A note before we start on how to read that byline: it isn't a gimmick, and I want to be precise about it. Almost everything described below, Fable and I built together — not "I used a tool," but a real back-and-forth where I brought the problem and the constraints and the taste, and it brought the options, and what came out the other end was usually neither my idea alone nor its. Writing the send-off any other way than the way the work actually happened felt dishonest, so we wrote it the same way we built everything else: together. I shaped every section and drew the boundaries; it did the drafting and pushed back where I was wrong; we both put our name on the result. And after tomorrow, doing this on a subscription stops being possible — which is the other reason to do it properly now, while we still can.
The situation
On July 19, 2026, Anthropic's Fable 5 model leaves subscription plans. It'll still exist — you'll just pay for it differently: prepaid usage credits at API rates, $10 per million input tokens and $50 per million output tokens. For context, that's double Opus pricing, and Opus is not cheap.
Fable sits in what Anthropic calls the Mythos class — a tier above Opus, sharing its underlying model with Claude Mythos 5, which only approved organizations can touch. For a window of a few months, anyone with a subscription could just... use it. Point it at a repo, give it a hard problem, watch it work. I did. A lot.
At one point I got curious and had my usage dashboard price out what my recent Claude usage would cost if billed at Fable's credit rates: roughly $17k a month for the Fable-only portion. I was not, to be clear, going to pay that. But it puts a number on what "included in your subscription" quietly meant, and why I've spent this last week getting my house in order — moving my daily-driver sessions down to Sonnet, writing escalation rules so the expensive tiers only fire when they earn it, and adding a third bar to my waybar usage widget just to track the Fable-scoped limit while it lasted.

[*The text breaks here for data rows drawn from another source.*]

import Literature.MathematicalPhysics.QuantumFieldTheory.BalabanImbrieJaffe1984to88.BIJ85ScalarPropagatorTorusK

/-!
# `BalabanImbrieJaffe1984to88.BIJ88NeumannNoZeroModesTorus` — T. Bałaban, J. Imbrie, A. Jaffe, *Effective action and cluster properties
of the abelian Higgs model*, Commun. Math. Phys. **114** (1988) 257–315 [BalabanImbrieJaffe1988], Sect. 2 p. 262–263 [PDF 6–7] (*"the
η-lattice propagators G_k(Ω,u) defined on subsets Ω ⊂ T_η with Neumann boundary conditions"*, the Neumann propagators `G_k(□_α,u)` of
(2.27)), with [I] = T. Bałaban, J. Imbrie, A. Jaffe, CMP **97** (1985) [BalabanImbrieJaffe1985] (4.6.2) p. 313 and p. 309: **NO ZERO MODES
OF THE NEUMANN PROBLEM ON A REGION `Ω`** of the torus of record — the transport argument of [I] p. 309 LOCALIZED to a union of `k`-blocks —
the invertibility behind `G_k(Ω,u)` (companion file `BIJ88NeumannPropagator227Torus` builds the propagator on it).

statement-level skeleton of published theorems with citation tags; proofs where landed; nothing here is a claim about the Yang–Mills mass gap

PDF held: `paper:balaban1988-cmp114-bij-abelian-higgs-effective-action` (journal page = PDF page + 256); p. 262–263 [PDF 6–7] read as
images this session (renders `HOME/lit-balaban-p31/renders/original-p006-x2.png`, `original-p007-x2.png`); [I] p. 309 [PDF 11], p. 313
[PDF 15] (`paper:balaban1985-cmp97-bij-higgs-minimizers`, journal page = PDF page + 298) as quoted in p11's `BIJ85ScalarPropagatorTorusK`.

CITATION HEADER (lean-in-tree rule).  Part of the lit-balaban TYPED SKELETON (HOME `run/shared/lean/pub/lit-balaban/`), PHASE-2 proof
seat p31 gen 15 (unit `lit-balaban-p31-g15`; TAKING line HOME/STATUS.md 2026-08-22T10:49:49Z; free-target protocol G.5-34(d) — the item
*"G_k(□,u) WITH BODY on V1 torus cubes"* recorded as successor item 2 (i) of the owner's `HOME/lit-balaban-r18/C2S14-CLOSURE.md` §5).
WHAT IS REPRODUCED: toward row **C2.Eq2.27** of `HOME/lit-balaban-r18/ROWS-C2.md` (owner r18; the Neumann propagators `G_k(□_α,u)` on the
cubes `□_α`) and row **C1.Eq4.6.2-4.6.4** of `HOME/lit-balaban-r15/ROWS-C1.md` (owner r15; [I] (4.6.2), whose torus instance on the WHOLE
torus is p11's `BIJ85ScalarPropagatorTorusK`): the REGION version of [I]'s no-zero-modes statement, kind «model instance» (two definitions
with bodies `innerK`, `IsBlockUnion` + theorems; no `Prop`-valued fact introduced).

THE PRINTED TEXT (verbatim).  p. 262–263 [PDF 6–7]: *"In the scalar field sector, we have the η-lattice propagators G_k(Ω,u) defined on
subsets Ω ⊂ T_η with Neumann boundary conditions. To localize the dependence on u, we interpolate in a smooth fashion between operators with
Neumann boundary conditions on small cubes. Let {□_α} be the collection of (1/2L) r(e_{k−1})-cubes that can be built from cubes of size
M = O(1) as in [6]."*  [I] p. 313 [PDF 15]: *"G_k(u_k) = [−Δ_{u_k} + a_kQ_k^*(u_k)Q_k(u_k)]^{−1}, (4.6.2) where −Δ_{u_k} = D^*_{u_k}D_{u_k}.
(4.6.3)"*; [I] p. 309 [PDF 11]: *"Such zero modes do not occur … Similar, elementary reasoning yields an inductive proof for k > 1, but we
leave out the details."*

WHAT IS AT STAKE.  `G_k(Ω,u)` is the inverse, on the scalar fields supported in `Ω`, of the *"basic quadratic form with Neumann boundary
conditions on Ω"* (5.6.10) `−Δ^N_{u,Ω} = D_u^*χ_{Ω*}D_u` (only the bonds `b ⊂ Ω`) plus `a_kQ_k^*(u)Q_k(u)` (the `k`-level covariant average
of [I] (2.6)/(4.6.1) over the `k`-blocks inside `Ω`).  It exists iff the form has no zero modes on `Ω`: `D_uφ = 0` on `Ω*` and `Q_k(u)φ = 0`
on the blocks inside `Ω` must force `φ|_Ω = 0`.  p11's `BIJ85ScalarPropagatorTorusK.eq_zero_of_covD_eq_zero_of_qCovK_eq_zero` proves this
for `Ω = T` from the rule `u_bφ(b₊) = φ(b₋)` on EVERY bond; on a proper `Ω` the rule is available only on `Ω*`, and the point of this file is
that the printed transport never uses any other bond.

THE MECHANISM (the argument of [I] p. 309, localized).  (§1) `Ω` is a *union of `k`-blocks* (`IsBlockUnion k Ω`: with every site it
contains the whole block `B^k(x_k)` of p11's `blockK`/`blkIter`; the cubes `□_α`, unions of `M`-cubes of the unit lattice, are such);
`innerK k Ω` = the unit-lattice sites `y` with `B^k(y) ⊆ Ω`; one level down the block `B(y)` of an inner site and its corner are inner
(`block_subset_innerK`, `corner_mem_innerK`).  (§2) The composite contour `Γ^{(k)}_{yx}` of [I] (5.1.3) never leaves `B^k(y)`: the legs of
`Γ_{yx}` stay in `B(y)` (`legBond_mem_starB_block`, from p11's `blockOf_legSite`), and the straight run of `L` unit bonds realizing the
`L`-lattice bond `⟨y, y′⟩` stays in `B(y) ∪ B(y′)` (`runBond_corner_mem_starB`).  Hence the rule `u_bφ(b₊) = φ(b₋)` ON `Ω*` ALONE gives
`u(Γ_{yx})φ(x) = φ(y)` for blocks inside `Ω` (`holC_mul_eq_corner_of`, `qCov_eq_corner_of`), climbs the levels inside `Ω`
(`transport_qCovK_of`: `u^{(k)}_c(Q_kφ)(c₊) = (Q_kφ)(c₋)` for bonds joining inner sites), gives `(Q_k(u)φ)(y) = φ(y_corner)` for inner
`y` (`qCovK_eq_cornerIter_of`) and `u(Γ^{(k)}_{x_k,x})φ(x) = φ(x_k)` whenever `B^k(x_k) ⊆ Ω` (`holCK_mul_eq_of`); so `Q_k(u)φ = 0` on the inner
blocks kills the corner values and the transport kills the rest: **`φ|_Ω = 0`** (`eq_zero_on_of_covD_qCovK`) — for EVERY `U(1)` field `u`,
`c ≠ 0`, standing range `j + k ≤ m + K`, no small-field or gauge condition.

WHAT IS PROVED (0 `sorry`, standard axioms; two definitions with bodies + theorems, no `Prop` facts).
* §1 `innerK`, `IsBlockUnion`, `mem_innerK`, `mem_innerK_zero`, `blockK_subset_blockK_succ`, `block_subset_innerK`, `corner_mem_innerK`,
  `starB_subset_starB`, `IsBlockUnion.of_succ`, `isBlockUnion_zero`, `isBlockUnion_univ`, `isBlockUnion_biUnion`, `isBlockUnion_blockK`,
  `IsBlockUnion.blkIter_mem`.
* §2 `prod_legBond_mul_eq_of`, `legBond_mem_starB_block`, **`holC_mul_eq_corner_of`**, **`qCov_eq_corner_of`**, `runBond_corner_mem_starB`,
  `prod_runBond_mul_eq_of`, **`lineU_mul_eq_of`**, **`transport_qCovK_of`**, **`qCovK_eq_cornerIter_of`**, **`holCK_mul_eq_of`**,
  **`eq_zero_on_of_covD_qCovK`**.
HONEST SCOPE.  Transport/combinatorics only (the one-level lemmas are p11's `BIJ85BlockAveragesTorus`/`…TorusK` proofs re-run with a bond-set
side condition; nothing of p11's is re-declared).  The operator, its inverse `G_k(Ω,u)`, (5.6.11) in a fixed region and the gauge covariance
are the companion files `BIJ88NeumannPropagator227Torus` / `BIJ88DeltaLoc234Torus` of this seat.  Unit `lit-balaban-p31`
(literature-prover-lit-balaban-p31-g15-0), 2026-08-22.  NOT summit progress.
-/

open scoped BigOperators
open Finset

That panel, by the way, is itself a thing Claude built: a live usage TUI wired into my status bar, with a "night shift" mode that queues up work across multiple projects and runs it overnight while I sleep — because if the weekly limit resets at 8 AM Thursday, the hours between 3 AM and 8 AM are free real estate.
So this is the last hurrah. One more session, on the good model, to write down what we actually built together — and, maybe more usefully, how.

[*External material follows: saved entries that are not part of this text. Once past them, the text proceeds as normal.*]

import Mathlib.Geometry.Manifold.Diffeomorph
import HarnessLib

/-!
# Making a chart of the maximal atlas the preferred chart

Topic `Literature/Geometry/Manifold`. A smooth structure is its maximal atlas, not the particular
atlas (let alone the particular *preferred* charts `chartAt`) used to present it (J. M. Lee,
*Introduction to Smooth Manifolds*, 2nd ed. (2013), Prop. 1.17: two smooth atlases determine the
same smooth structure iff their union is a smooth atlas). Mathlib's `ChartedSpace H M` fixes a
preferred chart `chartAt H x` at every point, and several statements of the tree are phrased
through `chartAt` / `extChartAt` at a distinguished point (e.g. "a form standard near `p` in the
chart at `p`"). This file provides the book-keeping that lets such statements be applied to an
ARBITRARY chart `χ` of the maximal `C^n` atlas:

* `WithPreferredChart M χ` — a type synonym for `M` (same points, same topology) whose charted
  space structure has atlas `insert χ (atlas H M)` and whose preferred chart at every point of
  `χ.source` is `χ` (elsewhere the old preferred chart): `chartAt_of_mem_source`;
* if `χ ∈ IsManifold.maximalAtlas I n M` then `WithPreferredChart M χ` is a `C^n` manifold with
  the SAME maximal atlas (`isManifold`, `maximalAtlas_eq`), and the identity map is a `C^n`
  diffeomorphism `toOrig : WithPreferredChart M χ ≃ₘ^n⟮I, I⟯ M` (`toOrig_apply`,
  `toOrig_symm_apply`);
* the separation / countability / compactness / connectedness instances are those of `M`.

Everything is proved; no named facts. (Compare `Literature/Geometry/Manifold/BoundarylessRechart`
and `…/TransferStructure`, which change the model space, resp. the carrier; here only the
preferred charts change.)

## References

* J. M. Lee, *Introduction to Smooth Manifolds*, 2nd ed., GTM 218, Springer (2013), Ch. 1,
  Prop. 1.17 [LeeSmoothManifolds2013].
-/

noncomputable section

open Set Function Filter
open scoped Manifold ContDiff Topology

namespace Literature.Geometry.Manifold

universe u v

variable {H : Type u} [TopologicalSpace H]

/-- **`M` with `χ` declared the preferred chart on its source**: a type synonym for `M`; the
charted space structure is `WithPreferredChart.instChartedSpace`. (Lee 2013, Prop. 1.17: the
smooth structure depends only on the maximal atlas.) [cite: LeeSmoothManifolds2013, Ch. 1, Prop. 1.17] -/
@[nolint unusedArguments]
def WithPreferredChart (M : Type v) [TopologicalSpace M] (_χ : OpenPartialHomeomorph M H) :
    Type v := M

namespace WithPreferredChart

variable {M : Type v} [TopologicalSpace M] {χ : OpenPartialHomeomorph M H}

/-- The topology of `WithPreferredChart M χ` is that of `M`. [folklore] -/
instance instTopologicalSpace : TopologicalSpace (WithPreferredChart M χ) :=
  ‹TopologicalSpace M›

/-- Hausdorffness is inherited from `M`. [folklore] -/
instance instT2Space [T2Space M] : T2Space (WithPreferredChart M χ) := ‹T2Space M›

/-- The `T₁` property is inherited from `M`. [folklore] -/
instance instT1Space [T1Space M] : T1Space (WithPreferredChart M χ) := ‹T1Space M›

/-- Second countability is inherited from `M`. [folklore] -/
instance instSecondCountableTopology [SecondCountableTopology M] :
    SecondCountableTopology (WithPreferredChart M χ) := ‹SecondCountableTopology M›

/-- Compactness is inherited from `M`. [folklore] -/
instance instCompactSpace [CompactSpace M] : CompactSpace (WithPreferredChart M χ) :=
  ‹CompactSpace M›

/-- Local compactness is inherited from `M`. [folklore] -/
instance instLocallyCompactSpace [LocallyCompactSpace M] :
    LocallyCompactSpace (WithPreferredChart M χ) := ‹LocallyCompactSpace M›

/-- σ-compactness is inherited from `M`. [folklore] -/
instance instSigmaCompactSpace [SigmaCompactSpace M] :
    SigmaCompactSpace (WithPreferredChart M χ) := ‹SigmaCompactSpace M›

/-- Connectedness is inherited from `M`. [folklore] -/
instance instConnectedSpace [ConnectedSpace M] : ConnectedSpace (WithPreferredChart M χ) :=
  ‹ConnectedSpace M›

/-- Path-connectedness is inherited from `M`. [folklore] -/
instance instPathConnectedSpace [PathConnectedSpace M] :
    PathConnectedSpace (WithPreferredChart M χ) := ‹PathConnectedSpace M›

/-- Non-emptiness is inherited from `M`. [folklore] -/
instance instNonempty [Nonempty M] : Nonempty (WithPreferredChart M χ) := ‹Nonempty M›

variable (χ) in
/-- The identity of `M` as an equivalence of types `WithPreferredChart M χ ≃ M` (use it to move
points between the two copies without ambiguity about the charted space structure). [folklore] -/
protected def equiv : WithPreferredChart M χ ≃ M := Equiv.refl M

/-- `WithPreferredChart.equiv` is the identity on points. [folklore] -/
@[simp] theorem equiv_apply (x : WithPreferredChart M χ) :
    WithPreferredChart.equiv χ x = (x : M) := rfl

/-- `WithPreferredChart.equiv.symm` is the identity on points. [folklore] -/
@[simp] theorem equiv_symm_apply (x : M) :
    (WithPreferredChart.equiv χ).symm x = (x : WithPreferredChart M χ) := rfl

variable [ChartedSpace H M]

open Classical in
/-- **The charted space structure with `χ` preferred on its source**: atlas
`insert χ (atlas H M)`; the chart at `x` is `χ` if `x ∈ χ.source` and the old `chartAt H x`
otherwise. (Lee 2013, Prop. 1.17.) [cite: LeeSmoothManifolds2013, Ch. 1, Prop. 1.17] -/
instance instChartedSpace : ChartedSpace H (WithPreferredChart M χ) where
  atlas := insert χ (atlas H M)
  chartAt x := if (x : M) ∈ χ.source then χ else chartAt H (M := M) x
  mem_chart_source x := by
    by_cases hx : (x : M) ∈ χ.source
    · rw [if_pos hx]; exact hx
    · rw [if_neg hx]; exact mem_chart_source H (M := M) x
  chart_mem_atlas x := by
    by_cases hx : (x : M) ∈ χ.source
    · rw [if_pos hx]; exact mem_insert _ _
    · rw [if_neg hx]; exact mem_insert_of_mem _ (chart_mem_atlas H (M := M) x)

/-- The atlas of `WithPreferredChart M χ` is `insert χ (atlas H M)`. [folklore] -/
theorem atlas_eq : atlas H (WithPreferredChart M χ) = insert χ (atlas H M) := rfl

/-- `χ` is a chart of the new atlas. [folklore] -/
theorem mem_atlas_self : χ ∈ atlas H (WithPreferredChart M χ) := mem_insert _ _

/-- The old charts are charts of the new atlas. [folklore] -/
theorem mem_atlas_of_mem {e : OpenPartialHomeomorph M H} (he : e ∈ atlas H M) :
    e ∈ atlas H (WithPreferredChart M χ) :=
  mem_insert_of_mem _ he

open Classical in
/-- **On `χ.source` the preferred chart is `χ`.** [cite: LeeSmoothManifolds2013, Ch. 1, Prop. 1.17] -/
theorem chartAt_of_mem_source {x : WithPreferredChart M χ} (hx : (x : M) ∈ χ.source) :
    chartAt H x = χ := by
  show (if (x : M) ∈ χ.source then χ else chartAt H (M := M) x) = χ
  rw [if_pos hx]

open Classical in
/-- Off `χ.source` the preferred chart is the old one. [folklore] -/
theorem chartAt_of_not_mem_source {x : WithPreferredChart M χ}
    (hx : (x : M) ∉ χ.source) : chartAt H x = chartAt H (M := M) x := by
  show (if (x : M) ∈ χ.source then χ else chartAt H (M := M) x) = _
  rw [if_neg hx]

/-- On `χ.source` the extended preferred chart is `χ.extend I`. [folklore] -/
theorem extChartAt_of_mem_source {𝕜 : Type*} [NontriviallyNormedField 𝕜] {E : Type*}
    [NormedAddCommGroup E] [NormedSpace 𝕜 E] (I : ModelWithCorners 𝕜 E H)
    {x : WithPreferredChart M χ} (hx : (x : M) ∈ χ.source) :
    extChartAt I x = χ.extend I := by
  rw [extChartAt, chartAt_of_mem_source hx]
  rfl

section Smooth

variable {𝕜 : Type*} [NontriviallyNormedField 𝕜] {E : Type*} [NormedAddCommGroup E]
  [NormedSpace 𝕜 E] {I : ModelWithCorners 𝕜 E H} {n : ℕ∞ω}

/-- A chart of the new atlas lies in the maximal `C^n` atlas of `M`, provided `χ` does.
[folklore] -/
theorem mem_maximalAtlas_of_mem_atlas [IsManifold I n M]
    (hχ : χ ∈ IsManifold.maximalAtlas I n M) {e : OpenPartialHomeomorph M H}
    (he : e ∈ atlas H (WithPreferredChart M χ)) : e ∈ IsManifold.maximalAtlas I n M := by
  rcases (mem_insert_iff.1 he) with rfl | he'
  · exact hχ
  · exact IsManifold.subset_maximalAtlas he'

/-- **`WithPreferredChart M χ` is a `C^n` manifold** when `χ` is a chart of the maximal `C^n`
atlas of the `C^n` manifold `M`: any two charts of `insert χ (atlas H M)` lie in that maximal
atlas, hence are `C^n` compatible. (Lee 2013, Prop. 1.17(a).) [cite: LeeSmoothManifolds2013, Ch. 1, Prop. 1.17] -/
theorem isManifold [IsManifold I n M] (hχ : χ ∈ IsManifold.maximalAtlas I n M) :
    IsManifold I n (WithPreferredChart M χ) := by
  haveI : HasGroupoid (WithPreferredChart M χ) (contDiffGroupoid n I) :=
    { compatible := fun he he' => by
        have key := IsManifold.compatible_of_mem_maximalAtlas
          (mem_maximalAtlas_of_mem_atlas hχ he) (mem_maximalAtlas_of_mem_atlas hχ he')
        exact key }
  exact IsManifold.mk' I n _

/-- **The maximal atlas is unchanged**: a chart is `C^n` compatible with `insert χ (atlas H M)`
iff it is `C^n` compatible with `atlas H M` (for `χ` in the maximal atlas). (Lee 2013,
Prop. 1.17(b).) [cite: LeeSmoothManifolds2013, Ch. 1, Prop. 1.17] -/
theorem maximalAtlas_eq [IsManifold I n M] (hχ : χ ∈ IsManifold.maximalAtlas I n M) :
    IsManifold.maximalAtlas I n (WithPreferredChart M χ) = IsManifold.maximalAtlas I n M := by
  ext e
  constructor
  · intro he e' he'
    exact he e' (mem_atlas_of_mem he')
  · intro he e' he'
    have h' : e' ∈ IsManifold.maximalAtlas I n M := mem_maximalAtlas_of_mem_atlas hχ he'
    have h1 := IsManifold.compatible_of_mem_maximalAtlas he h'
    have h2 := IsManifold.compatible_of_mem_maximalAtlas h' he
    exact ⟨h1, h2⟩

/-- `χ` lies in the maximal atlas of `WithPreferredChart M χ` (it is even in the atlas).
[folklore] -/
theorem self_mem_maximalAtlas [IsManifold I n M] (hχ : χ ∈ IsManifold.maximalAtlas I n M) :
    χ ∈ IsManifold.maximalAtlas I n (WithPreferredChart M χ) := by
  rw [maximalAtlas_eq hχ]; exact hχ

omit [ChartedSpace H M] in
/-- The identity read in a chart `c` on both sides is `C^n` within `range I`: it agrees with the
identity of `E` on the target of `c.extend I`. [folklore] -/
theorem contDiffWithinAt_extend_comp_symm (c : OpenPartialHomeomorph M H) {x : M}
    (hx : x ∈ c.source) :
    ContDiffWithinAt 𝕜 n (c.extend I ∘ (c.extend I).symm) (range I) (c.extend I x) := by
  refine contDiffWithinAt_id.congr_of_eventuallyEq_of_mem ?_
    (by simpa only [c.extend_coe, comp_apply] using mem_range_self _)
  filter_upwards [c.extend_target_mem_nhdsWithin (I := I) hx] with z hz
  exact (c.extend I).right_inv hz

/-- **The identity `WithPreferredChart M χ → M` is `C^n`** (read in the old chart at `x` on
both sides, a member of both maximal atlases, it is the identity of `E`). [cite: LeeSmoothManifolds2013, Ch. 1, Prop. 1.17] -/
theorem contMDiff_equiv [IsManifold I n M] (hχ : χ ∈ IsManifold.maximalAtlas I n M) :
    ContMDiff I I n (WithPreferredChart.equiv χ) := by
  intro x
  set c : OpenPartialHomeomorph M H := chartAt H (WithPreferredChart.equiv χ x) with hc
  have hcM : c ∈ IsManifold.maximalAtlas I n M := IsManifold.chart_mem_maximalAtlas _
  have hcW : c ∈ IsManifold.maximalAtlas I n (WithPreferredChart M χ) := by
    rw [maximalAtlas_eq hχ]; exact hcM
  have hx : WithPreferredChart.equiv χ x ∈ c.source := mem_chart_source H _
  have hx' : (x : M) ∈ c.source := hx
  rw [contMDiffAt_iff_of_mem_maximalAtlas hcW hcM hx' hx]
  exact ⟨continuousAt_id, contDiffWithinAt_extend_comp_symm c hx⟩

/-- **The identity `M → WithPreferredChart M χ` is `C^n`.** [cite: LeeSmoothManifolds2013, Ch. 1, Prop. 1.17] -/
theorem contMDiff_equiv_symm [IsManifold I n M] (hχ : χ ∈ IsManifold.maximalAtlas I n M) :
    ContMDiff I I n (WithPreferredChart.equiv χ).symm := by
  intro x
  set c : OpenPartialHomeomorph M H := chartAt H x with hc
  have hcM : c ∈ IsManifold.maximalAtlas I n M := IsManifold.chart_mem_maximalAtlas _
  have hcW : c ∈ IsManifold.maximalAtlas I n (WithPreferredChart M χ) := by
    rw [maximalAtlas_eq hχ]; exact hcM
  have hx : x ∈ c.source := mem_chart_source H _
  rw [contMDiffAt_iff_of_mem_maximalAtlas hcM hcW hx hx]
  exact ⟨continuousAt_id, contDiffWithinAt_extend_comp_symm c hx⟩

/-- **The identity diffeomorphism `WithPreferredChart M χ ≃ₘ^n M`**: changing the preferred
charts inside the maximal atlas does not change the smooth manifold. (Lee 2013, Prop. 1.17.)
[cite: LeeSmoothManifolds2013, Ch. 1, Prop. 1.17] -/
def toOrig [IsManifold I n M] (hχ : χ ∈ IsManifold.maximalAtlas I n M) :
    WithPreferredChart M χ ≃ₘ^n⟮I, I⟯ M where
  toEquiv := WithPreferredChart.equiv χ
  contMDiff_toFun := contMDiff_equiv hχ
  contMDiff_invFun := contMDiff_equiv_symm hχ

/-- `toOrig` is the identity on points. [folklore] -/
@[simp] theorem toOrig_apply [IsManifold I n M] (hχ : χ ∈ IsManifold.maximalAtlas I n M)
    (x : WithPreferredChart M χ) : toOrig hχ x = WithPreferredChart.equiv χ x := rfl

/-- `toOrig.symm` is the identity on points. [folklore] -/
@[simp] theorem toOrig_symm_apply [IsManifold I n M] (hχ : χ ∈ IsManifold.maximalAtlas I n M)
    (x : M) : (toOrig (I := I) (n := n) hχ).symm x = (WithPreferredChart.equiv χ).symm x := rfl

end Smooth

end WithPreferredChart

end Literature.Geometry.Manifold

end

The method: stop dictating, start filtering
Boris Cherny — the creator of Claude Code — described something on Lenny's Podcast earlier this year that matched my experience so exactly it was almost uncomfortable: his workflow has inverted. He spends less time telling the model what to do, and more time asking it what it would recommend — then acting as the filter on its proposals. He hadn't hand-edited a line of code in months. The scarce human skill stops being "can you produce the work" and becomes "can you recognize which of these proposals is the right one."
That's the system I've been running too, arrived at independently and then validated by hearing someone at the source describe the same shape. In practice it looks like this: I bring the problem, the constraints, and the taste. The model brings options. "Here's the situation — what would you do?" produces meaningfully better outcomes than "do exactly this," because the second version caps the output at the ceiling of my own first idea. The first version routinely surfaces approaches I wouldn't have thought to specify — and my job is to say no to four of them and yes, but change this to the fifth.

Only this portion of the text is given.